## Task brief
If a line in the records below holds the string "Filter", count it, and state only the final count.

## Data provided
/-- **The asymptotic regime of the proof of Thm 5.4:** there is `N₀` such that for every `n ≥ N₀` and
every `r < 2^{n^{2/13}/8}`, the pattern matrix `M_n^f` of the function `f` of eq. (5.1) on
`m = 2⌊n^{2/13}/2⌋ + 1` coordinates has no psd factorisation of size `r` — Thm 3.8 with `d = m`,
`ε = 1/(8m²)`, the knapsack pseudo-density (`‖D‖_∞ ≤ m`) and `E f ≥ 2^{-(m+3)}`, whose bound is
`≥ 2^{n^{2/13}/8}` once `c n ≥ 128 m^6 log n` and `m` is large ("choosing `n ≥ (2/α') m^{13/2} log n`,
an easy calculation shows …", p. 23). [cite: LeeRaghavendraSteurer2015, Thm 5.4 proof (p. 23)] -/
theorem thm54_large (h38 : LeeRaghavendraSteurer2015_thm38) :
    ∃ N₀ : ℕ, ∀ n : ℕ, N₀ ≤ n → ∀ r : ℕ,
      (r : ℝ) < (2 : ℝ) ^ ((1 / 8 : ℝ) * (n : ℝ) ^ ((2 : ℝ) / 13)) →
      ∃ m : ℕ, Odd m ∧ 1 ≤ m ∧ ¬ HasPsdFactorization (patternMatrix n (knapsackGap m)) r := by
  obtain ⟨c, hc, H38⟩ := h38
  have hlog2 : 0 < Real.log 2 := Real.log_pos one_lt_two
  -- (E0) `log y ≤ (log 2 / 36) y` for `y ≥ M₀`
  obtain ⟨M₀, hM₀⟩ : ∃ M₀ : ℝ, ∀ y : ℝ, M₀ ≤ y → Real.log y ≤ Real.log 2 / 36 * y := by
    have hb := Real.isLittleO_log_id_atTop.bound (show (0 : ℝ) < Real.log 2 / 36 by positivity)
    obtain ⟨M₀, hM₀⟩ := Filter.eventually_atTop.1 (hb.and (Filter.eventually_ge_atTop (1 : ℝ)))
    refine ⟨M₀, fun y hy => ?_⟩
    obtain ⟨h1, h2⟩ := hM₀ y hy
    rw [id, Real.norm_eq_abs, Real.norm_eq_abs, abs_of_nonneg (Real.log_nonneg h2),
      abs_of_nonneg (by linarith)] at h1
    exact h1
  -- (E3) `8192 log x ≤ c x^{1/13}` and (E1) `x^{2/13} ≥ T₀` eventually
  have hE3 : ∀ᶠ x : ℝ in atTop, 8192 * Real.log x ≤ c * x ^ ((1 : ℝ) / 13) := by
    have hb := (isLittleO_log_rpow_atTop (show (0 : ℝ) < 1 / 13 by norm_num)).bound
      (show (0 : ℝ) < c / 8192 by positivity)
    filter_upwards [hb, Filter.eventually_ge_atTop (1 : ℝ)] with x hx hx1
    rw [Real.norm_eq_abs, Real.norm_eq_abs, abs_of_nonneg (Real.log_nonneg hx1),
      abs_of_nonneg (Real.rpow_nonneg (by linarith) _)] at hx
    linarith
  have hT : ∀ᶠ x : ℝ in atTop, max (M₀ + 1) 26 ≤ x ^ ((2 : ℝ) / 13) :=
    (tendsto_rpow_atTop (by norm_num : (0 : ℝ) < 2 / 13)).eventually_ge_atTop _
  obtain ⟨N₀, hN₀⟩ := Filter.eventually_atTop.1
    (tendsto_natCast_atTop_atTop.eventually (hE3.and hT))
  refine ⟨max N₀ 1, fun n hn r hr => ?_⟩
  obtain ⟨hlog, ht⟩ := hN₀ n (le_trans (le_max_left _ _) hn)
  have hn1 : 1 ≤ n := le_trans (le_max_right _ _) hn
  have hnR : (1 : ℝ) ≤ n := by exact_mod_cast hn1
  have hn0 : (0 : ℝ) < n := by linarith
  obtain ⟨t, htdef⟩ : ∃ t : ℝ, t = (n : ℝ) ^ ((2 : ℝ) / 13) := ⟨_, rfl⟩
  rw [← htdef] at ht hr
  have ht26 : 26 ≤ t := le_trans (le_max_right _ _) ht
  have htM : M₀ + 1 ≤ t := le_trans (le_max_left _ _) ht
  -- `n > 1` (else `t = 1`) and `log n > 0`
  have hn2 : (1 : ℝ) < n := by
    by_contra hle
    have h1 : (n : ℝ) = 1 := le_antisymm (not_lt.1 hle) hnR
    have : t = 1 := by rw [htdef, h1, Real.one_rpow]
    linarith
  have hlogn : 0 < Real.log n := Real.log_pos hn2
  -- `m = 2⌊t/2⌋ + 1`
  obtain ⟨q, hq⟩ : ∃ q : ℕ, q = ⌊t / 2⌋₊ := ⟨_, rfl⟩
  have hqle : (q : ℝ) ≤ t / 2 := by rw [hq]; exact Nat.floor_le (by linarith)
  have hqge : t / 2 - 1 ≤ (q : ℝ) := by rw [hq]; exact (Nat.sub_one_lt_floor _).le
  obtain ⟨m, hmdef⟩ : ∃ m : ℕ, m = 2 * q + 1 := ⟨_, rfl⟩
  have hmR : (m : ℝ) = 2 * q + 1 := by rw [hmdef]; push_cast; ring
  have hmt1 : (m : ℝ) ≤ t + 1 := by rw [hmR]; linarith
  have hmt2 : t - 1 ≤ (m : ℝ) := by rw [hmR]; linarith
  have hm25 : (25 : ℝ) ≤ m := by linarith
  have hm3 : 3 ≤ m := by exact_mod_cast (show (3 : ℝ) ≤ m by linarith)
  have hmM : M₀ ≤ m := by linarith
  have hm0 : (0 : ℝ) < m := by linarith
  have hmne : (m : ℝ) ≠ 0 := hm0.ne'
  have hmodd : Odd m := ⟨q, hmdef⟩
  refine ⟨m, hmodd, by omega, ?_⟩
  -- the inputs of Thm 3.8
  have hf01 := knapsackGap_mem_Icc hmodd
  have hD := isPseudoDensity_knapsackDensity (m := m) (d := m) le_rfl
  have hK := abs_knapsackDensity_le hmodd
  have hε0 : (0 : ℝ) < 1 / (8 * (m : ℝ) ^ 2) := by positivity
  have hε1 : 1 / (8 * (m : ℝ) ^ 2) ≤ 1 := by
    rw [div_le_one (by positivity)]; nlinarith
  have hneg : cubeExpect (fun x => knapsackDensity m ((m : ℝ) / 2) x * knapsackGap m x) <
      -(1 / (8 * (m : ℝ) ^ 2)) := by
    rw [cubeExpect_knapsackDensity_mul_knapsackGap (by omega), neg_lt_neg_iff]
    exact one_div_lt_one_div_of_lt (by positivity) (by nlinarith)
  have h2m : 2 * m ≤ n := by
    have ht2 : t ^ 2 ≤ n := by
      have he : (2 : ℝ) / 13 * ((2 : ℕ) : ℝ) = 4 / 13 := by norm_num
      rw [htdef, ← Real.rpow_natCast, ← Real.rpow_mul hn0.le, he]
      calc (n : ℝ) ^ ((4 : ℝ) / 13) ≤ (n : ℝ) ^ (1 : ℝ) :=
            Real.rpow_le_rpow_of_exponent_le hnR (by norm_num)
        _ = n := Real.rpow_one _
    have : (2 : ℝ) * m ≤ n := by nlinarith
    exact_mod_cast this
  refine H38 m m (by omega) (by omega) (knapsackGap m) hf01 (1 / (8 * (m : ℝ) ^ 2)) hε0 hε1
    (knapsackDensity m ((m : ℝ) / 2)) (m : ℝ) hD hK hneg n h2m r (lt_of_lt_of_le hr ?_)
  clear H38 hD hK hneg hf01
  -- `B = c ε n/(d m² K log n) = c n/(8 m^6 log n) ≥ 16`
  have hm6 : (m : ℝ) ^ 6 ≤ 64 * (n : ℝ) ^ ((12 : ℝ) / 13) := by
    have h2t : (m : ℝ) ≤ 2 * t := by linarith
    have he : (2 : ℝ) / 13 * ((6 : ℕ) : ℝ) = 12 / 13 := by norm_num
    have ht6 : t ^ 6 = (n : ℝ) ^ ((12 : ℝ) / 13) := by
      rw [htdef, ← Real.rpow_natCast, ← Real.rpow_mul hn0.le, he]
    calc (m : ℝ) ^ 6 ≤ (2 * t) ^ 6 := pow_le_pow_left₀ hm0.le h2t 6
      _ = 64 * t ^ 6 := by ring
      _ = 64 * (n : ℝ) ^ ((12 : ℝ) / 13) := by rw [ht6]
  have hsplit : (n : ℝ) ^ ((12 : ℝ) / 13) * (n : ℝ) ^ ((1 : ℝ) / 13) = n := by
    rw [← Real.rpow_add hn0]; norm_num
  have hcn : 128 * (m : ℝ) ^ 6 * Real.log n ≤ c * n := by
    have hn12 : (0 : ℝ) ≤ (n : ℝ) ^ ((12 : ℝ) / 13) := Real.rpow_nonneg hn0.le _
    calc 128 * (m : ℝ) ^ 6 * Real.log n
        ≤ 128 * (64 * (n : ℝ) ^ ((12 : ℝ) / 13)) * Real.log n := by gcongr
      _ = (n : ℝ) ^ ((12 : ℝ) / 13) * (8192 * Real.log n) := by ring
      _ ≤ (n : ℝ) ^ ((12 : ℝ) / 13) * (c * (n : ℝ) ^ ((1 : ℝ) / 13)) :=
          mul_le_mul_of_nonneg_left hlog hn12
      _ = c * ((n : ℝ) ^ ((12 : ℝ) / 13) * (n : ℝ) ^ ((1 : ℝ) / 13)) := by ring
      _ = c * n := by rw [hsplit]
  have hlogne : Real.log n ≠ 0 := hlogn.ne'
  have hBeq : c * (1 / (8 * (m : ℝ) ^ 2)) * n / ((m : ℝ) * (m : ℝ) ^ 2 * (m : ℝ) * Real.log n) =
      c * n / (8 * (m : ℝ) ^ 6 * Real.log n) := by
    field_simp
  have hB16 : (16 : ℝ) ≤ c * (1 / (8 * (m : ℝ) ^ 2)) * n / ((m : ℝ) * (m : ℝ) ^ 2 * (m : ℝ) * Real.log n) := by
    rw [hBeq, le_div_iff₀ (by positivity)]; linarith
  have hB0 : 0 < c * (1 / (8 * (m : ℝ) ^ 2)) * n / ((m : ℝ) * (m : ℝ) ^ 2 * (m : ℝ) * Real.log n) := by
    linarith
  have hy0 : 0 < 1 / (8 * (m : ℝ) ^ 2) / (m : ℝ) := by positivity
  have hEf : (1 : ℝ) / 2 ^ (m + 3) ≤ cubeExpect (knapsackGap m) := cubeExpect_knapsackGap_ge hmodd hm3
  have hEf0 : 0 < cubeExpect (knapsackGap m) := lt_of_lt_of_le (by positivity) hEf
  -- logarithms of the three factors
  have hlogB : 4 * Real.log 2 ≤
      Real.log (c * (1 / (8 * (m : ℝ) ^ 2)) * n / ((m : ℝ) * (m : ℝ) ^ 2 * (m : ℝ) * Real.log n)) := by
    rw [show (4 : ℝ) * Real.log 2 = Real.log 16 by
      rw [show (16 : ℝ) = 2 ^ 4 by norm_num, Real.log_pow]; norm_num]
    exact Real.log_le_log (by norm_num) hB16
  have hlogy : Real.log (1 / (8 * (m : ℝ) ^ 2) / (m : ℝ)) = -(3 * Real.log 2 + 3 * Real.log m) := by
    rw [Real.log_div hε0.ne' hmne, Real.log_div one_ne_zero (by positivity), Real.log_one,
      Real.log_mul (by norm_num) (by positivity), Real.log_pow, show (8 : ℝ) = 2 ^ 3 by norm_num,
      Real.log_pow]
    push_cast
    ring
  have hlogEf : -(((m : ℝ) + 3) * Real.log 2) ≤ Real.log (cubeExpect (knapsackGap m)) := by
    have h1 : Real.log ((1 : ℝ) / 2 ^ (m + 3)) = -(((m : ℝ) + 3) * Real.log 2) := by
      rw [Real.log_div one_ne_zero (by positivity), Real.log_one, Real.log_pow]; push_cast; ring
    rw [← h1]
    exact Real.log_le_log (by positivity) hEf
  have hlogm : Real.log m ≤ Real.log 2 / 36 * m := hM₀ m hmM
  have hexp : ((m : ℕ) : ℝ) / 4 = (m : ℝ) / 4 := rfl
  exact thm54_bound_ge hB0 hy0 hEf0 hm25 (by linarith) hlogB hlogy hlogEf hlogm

## Exercise answer
3